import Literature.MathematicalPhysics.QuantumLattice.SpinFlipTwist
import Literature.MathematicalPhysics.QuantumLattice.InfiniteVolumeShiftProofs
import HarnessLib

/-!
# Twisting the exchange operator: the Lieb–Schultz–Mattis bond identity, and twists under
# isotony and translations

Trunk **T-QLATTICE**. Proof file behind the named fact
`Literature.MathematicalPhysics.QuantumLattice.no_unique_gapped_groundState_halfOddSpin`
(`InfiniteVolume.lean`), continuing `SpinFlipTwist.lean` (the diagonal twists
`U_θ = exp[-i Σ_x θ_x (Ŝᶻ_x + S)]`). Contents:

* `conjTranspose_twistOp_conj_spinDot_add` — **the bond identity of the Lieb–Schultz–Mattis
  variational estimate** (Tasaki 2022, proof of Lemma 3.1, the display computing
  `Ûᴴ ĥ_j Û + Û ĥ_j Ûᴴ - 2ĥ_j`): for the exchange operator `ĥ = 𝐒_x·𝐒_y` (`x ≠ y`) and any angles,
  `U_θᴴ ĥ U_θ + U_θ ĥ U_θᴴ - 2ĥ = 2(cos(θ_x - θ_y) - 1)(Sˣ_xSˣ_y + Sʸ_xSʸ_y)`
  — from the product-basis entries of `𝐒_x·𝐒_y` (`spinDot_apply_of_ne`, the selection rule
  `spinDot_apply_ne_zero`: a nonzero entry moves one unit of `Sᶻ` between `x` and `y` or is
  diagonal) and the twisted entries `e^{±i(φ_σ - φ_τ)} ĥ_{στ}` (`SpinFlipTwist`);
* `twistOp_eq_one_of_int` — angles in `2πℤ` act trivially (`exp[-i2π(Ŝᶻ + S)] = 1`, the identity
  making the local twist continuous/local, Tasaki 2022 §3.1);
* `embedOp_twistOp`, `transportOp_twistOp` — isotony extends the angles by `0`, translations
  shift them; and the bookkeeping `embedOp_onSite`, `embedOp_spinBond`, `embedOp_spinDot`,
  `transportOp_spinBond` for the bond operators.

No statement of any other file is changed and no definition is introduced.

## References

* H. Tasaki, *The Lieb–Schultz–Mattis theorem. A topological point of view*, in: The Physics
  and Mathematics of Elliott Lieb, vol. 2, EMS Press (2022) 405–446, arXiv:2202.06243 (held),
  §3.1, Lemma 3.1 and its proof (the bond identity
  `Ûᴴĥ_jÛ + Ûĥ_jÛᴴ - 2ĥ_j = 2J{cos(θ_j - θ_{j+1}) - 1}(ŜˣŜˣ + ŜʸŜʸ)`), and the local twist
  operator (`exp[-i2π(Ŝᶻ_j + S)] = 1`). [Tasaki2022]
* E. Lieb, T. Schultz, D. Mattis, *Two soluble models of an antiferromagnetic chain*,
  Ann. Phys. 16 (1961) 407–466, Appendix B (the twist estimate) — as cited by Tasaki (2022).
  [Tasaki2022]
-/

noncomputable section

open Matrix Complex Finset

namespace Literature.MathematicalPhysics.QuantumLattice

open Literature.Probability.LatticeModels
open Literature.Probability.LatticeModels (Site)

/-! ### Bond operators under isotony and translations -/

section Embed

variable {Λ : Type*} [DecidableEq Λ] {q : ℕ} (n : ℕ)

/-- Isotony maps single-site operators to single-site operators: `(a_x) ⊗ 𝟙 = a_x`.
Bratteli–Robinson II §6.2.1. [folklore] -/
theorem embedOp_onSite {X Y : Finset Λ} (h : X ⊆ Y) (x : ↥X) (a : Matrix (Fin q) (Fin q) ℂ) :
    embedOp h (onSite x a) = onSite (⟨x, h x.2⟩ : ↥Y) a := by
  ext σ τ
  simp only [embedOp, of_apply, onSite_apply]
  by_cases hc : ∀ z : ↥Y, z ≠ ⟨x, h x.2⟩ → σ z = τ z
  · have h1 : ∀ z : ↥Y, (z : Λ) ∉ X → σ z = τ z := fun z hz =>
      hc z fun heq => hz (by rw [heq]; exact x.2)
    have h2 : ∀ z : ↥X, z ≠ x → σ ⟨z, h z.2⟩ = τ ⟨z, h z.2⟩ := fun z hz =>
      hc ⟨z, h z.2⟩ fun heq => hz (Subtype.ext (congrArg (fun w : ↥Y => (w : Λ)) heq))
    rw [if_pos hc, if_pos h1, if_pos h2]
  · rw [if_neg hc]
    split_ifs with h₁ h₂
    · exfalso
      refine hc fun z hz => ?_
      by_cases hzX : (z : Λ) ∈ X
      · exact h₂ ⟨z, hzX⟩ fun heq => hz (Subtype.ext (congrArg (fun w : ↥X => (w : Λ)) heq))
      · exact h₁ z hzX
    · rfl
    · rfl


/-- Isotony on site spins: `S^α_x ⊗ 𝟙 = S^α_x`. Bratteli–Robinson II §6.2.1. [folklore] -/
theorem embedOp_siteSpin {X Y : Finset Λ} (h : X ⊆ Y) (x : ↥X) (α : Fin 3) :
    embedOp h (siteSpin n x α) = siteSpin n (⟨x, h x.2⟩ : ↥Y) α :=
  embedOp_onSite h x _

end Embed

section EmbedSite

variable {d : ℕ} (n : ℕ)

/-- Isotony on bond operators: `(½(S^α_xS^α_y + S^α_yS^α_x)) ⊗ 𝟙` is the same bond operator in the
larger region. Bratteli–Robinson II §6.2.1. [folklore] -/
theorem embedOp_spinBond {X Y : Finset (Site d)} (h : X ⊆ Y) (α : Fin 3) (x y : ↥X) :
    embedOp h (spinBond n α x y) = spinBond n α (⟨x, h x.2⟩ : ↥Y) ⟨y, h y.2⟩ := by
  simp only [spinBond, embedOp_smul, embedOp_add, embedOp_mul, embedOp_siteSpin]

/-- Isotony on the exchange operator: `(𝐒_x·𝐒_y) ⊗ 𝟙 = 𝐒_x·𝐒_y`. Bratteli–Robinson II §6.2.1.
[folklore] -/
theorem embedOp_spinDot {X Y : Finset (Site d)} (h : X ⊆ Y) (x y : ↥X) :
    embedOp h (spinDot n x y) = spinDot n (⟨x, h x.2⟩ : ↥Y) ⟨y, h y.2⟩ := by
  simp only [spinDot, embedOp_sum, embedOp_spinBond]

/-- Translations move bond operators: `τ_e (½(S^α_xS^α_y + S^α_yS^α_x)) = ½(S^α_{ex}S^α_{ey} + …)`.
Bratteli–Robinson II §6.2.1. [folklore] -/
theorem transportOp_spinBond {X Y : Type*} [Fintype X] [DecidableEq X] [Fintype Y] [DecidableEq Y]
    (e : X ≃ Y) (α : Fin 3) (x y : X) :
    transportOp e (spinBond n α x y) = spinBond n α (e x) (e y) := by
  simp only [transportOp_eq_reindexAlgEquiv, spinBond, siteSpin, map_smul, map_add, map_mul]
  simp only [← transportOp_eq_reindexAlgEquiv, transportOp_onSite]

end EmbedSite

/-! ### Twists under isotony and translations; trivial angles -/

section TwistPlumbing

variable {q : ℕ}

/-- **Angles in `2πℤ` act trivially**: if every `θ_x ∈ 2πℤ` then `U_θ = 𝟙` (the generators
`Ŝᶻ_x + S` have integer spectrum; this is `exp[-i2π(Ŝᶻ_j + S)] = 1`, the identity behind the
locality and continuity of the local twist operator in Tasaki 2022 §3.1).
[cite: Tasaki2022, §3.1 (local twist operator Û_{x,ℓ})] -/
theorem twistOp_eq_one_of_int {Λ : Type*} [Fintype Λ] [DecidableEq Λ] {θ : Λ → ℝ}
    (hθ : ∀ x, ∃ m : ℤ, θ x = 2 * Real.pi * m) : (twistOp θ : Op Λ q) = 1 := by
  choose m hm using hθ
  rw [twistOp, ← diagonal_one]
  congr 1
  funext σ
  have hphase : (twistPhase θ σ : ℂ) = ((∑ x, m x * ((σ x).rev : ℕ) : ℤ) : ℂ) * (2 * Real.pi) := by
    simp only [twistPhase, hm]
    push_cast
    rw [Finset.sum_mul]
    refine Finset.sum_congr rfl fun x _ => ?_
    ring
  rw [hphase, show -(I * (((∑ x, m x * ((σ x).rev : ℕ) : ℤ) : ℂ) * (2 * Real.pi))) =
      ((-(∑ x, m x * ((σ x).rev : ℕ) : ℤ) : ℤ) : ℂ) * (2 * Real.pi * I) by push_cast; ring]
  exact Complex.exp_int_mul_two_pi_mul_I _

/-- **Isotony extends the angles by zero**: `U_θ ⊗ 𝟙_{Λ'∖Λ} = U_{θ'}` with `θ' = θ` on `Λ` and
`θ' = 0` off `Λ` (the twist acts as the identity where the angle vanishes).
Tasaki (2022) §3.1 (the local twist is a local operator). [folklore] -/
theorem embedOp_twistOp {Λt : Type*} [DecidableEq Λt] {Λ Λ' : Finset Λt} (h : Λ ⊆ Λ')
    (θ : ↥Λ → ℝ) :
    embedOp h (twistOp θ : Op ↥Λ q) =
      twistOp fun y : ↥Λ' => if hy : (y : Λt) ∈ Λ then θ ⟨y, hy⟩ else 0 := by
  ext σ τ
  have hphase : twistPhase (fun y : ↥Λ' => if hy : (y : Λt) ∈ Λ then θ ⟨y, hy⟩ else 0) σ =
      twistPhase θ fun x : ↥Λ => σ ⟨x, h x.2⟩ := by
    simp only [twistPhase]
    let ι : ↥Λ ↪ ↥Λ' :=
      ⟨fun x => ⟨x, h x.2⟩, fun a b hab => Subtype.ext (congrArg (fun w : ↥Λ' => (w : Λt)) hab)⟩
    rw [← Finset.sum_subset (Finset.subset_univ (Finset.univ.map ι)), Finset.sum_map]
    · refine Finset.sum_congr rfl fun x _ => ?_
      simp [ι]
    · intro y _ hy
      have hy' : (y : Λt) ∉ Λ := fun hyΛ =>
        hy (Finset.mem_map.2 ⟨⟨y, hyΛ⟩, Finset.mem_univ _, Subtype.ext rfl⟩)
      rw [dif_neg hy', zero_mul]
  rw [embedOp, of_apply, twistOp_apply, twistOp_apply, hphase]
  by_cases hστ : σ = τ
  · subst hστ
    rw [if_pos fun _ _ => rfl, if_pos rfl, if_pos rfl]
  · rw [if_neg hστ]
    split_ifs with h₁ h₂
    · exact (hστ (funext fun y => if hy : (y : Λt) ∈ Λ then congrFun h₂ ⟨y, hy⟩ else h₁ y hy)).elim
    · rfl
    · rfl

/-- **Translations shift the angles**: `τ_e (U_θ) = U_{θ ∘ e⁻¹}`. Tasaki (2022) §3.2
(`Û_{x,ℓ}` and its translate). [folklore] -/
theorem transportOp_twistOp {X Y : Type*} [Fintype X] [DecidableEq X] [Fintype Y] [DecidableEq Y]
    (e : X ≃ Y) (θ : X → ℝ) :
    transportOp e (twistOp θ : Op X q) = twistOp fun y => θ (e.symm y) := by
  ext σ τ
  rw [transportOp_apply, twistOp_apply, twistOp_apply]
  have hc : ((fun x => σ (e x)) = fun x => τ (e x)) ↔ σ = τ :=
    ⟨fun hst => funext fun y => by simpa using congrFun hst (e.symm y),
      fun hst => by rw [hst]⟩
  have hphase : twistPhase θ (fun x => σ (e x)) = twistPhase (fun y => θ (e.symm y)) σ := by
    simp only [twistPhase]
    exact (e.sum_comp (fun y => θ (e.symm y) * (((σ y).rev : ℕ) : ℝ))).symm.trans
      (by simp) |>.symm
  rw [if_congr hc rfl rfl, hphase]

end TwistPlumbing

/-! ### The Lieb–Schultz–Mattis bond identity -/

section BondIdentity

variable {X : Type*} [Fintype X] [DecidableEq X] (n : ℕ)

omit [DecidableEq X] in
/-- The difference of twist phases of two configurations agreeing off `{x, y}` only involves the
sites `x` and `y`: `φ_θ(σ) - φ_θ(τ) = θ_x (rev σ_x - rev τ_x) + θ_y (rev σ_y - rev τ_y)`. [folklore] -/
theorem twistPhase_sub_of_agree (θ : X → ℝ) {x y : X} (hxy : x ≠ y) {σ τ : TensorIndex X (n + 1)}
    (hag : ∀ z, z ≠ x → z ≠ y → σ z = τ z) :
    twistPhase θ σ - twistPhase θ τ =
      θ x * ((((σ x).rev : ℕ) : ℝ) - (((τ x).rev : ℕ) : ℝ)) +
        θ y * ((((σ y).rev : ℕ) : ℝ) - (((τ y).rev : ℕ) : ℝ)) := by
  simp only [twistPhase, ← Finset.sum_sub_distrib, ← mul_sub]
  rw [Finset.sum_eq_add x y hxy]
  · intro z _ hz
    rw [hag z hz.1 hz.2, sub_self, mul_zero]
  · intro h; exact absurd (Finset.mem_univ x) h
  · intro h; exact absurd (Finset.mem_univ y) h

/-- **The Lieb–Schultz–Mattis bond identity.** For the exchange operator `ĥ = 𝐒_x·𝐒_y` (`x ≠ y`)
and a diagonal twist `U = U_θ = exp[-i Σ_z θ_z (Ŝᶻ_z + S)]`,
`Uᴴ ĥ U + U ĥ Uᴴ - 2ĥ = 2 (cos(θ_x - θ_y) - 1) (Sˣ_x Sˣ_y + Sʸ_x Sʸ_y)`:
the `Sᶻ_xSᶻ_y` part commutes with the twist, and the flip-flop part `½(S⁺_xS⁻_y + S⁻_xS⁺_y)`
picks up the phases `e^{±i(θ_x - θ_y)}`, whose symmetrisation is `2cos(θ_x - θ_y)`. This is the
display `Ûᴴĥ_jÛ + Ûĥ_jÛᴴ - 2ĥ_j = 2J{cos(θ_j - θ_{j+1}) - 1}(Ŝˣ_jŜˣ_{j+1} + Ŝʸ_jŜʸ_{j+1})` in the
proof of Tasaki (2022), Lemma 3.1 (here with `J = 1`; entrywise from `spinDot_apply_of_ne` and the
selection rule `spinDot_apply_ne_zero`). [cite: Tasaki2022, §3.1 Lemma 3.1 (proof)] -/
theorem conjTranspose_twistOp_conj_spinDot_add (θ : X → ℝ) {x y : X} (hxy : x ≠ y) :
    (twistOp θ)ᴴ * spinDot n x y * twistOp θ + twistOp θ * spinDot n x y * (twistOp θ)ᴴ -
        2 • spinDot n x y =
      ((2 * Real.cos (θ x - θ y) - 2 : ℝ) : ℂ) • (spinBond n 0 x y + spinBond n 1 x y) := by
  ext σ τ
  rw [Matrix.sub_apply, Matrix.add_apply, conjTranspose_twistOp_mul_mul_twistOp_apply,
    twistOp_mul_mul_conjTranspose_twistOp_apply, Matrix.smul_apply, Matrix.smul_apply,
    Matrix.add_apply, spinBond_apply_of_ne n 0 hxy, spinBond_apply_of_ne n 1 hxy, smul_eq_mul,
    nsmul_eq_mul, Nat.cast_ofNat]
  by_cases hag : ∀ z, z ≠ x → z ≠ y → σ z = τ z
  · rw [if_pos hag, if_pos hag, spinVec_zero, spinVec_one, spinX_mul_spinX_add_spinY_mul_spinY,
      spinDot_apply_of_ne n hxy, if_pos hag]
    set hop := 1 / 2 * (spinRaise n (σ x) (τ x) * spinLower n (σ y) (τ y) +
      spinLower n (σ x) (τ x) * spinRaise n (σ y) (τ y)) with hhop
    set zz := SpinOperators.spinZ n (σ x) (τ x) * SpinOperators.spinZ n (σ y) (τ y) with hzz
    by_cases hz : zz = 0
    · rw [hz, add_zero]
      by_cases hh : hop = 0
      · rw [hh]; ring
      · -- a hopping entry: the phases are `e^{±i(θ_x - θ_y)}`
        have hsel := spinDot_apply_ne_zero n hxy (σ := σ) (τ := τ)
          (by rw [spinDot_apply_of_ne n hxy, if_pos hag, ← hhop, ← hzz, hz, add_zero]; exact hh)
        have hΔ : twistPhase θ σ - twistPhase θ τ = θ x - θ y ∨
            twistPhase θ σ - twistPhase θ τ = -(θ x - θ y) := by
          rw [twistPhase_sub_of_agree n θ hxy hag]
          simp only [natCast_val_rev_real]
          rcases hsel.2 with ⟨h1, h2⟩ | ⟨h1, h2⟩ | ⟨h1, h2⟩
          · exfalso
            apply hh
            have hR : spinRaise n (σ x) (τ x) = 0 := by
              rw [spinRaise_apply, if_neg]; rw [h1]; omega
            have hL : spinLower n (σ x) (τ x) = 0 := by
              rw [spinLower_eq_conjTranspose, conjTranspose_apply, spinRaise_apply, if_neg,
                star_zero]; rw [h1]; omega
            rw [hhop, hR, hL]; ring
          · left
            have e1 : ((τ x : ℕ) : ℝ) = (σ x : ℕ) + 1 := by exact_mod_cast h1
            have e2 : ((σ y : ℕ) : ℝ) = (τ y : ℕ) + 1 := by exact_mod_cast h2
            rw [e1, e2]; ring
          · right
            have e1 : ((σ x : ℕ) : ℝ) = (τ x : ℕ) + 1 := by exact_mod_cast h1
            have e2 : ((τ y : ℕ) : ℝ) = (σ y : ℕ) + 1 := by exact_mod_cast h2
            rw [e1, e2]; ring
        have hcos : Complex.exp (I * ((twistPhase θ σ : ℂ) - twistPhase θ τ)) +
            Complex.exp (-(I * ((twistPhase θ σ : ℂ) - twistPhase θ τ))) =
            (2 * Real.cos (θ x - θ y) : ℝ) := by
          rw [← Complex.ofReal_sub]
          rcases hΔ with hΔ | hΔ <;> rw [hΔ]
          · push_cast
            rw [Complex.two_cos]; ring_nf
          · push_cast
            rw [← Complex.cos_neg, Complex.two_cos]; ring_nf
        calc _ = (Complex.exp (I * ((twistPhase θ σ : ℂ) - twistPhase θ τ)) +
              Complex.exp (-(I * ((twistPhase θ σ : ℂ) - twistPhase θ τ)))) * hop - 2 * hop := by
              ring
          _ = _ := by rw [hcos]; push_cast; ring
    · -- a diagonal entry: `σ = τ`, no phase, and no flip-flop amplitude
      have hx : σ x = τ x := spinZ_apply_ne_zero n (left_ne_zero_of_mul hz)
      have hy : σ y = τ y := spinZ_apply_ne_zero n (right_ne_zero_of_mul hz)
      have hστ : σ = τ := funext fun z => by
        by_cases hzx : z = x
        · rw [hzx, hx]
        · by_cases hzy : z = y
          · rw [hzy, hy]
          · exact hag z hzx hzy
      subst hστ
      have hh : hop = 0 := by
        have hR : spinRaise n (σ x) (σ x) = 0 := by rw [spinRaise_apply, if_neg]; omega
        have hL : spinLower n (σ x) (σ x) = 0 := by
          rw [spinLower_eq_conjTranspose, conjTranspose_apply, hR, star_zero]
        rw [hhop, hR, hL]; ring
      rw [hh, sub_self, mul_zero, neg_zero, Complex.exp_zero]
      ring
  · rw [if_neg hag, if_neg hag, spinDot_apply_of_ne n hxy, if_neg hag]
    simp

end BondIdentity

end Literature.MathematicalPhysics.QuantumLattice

### Task details:
Scan the material above. Return every line containing the string "behind".

### Solved problem:
Trunk **T-QLATTICE**. Proof file behind the named fact
`Ŝᶻ_x + S` have integer spectrum; this is `exp[-i2π(Ŝᶻ_j + S)] = 1`, the identity behind the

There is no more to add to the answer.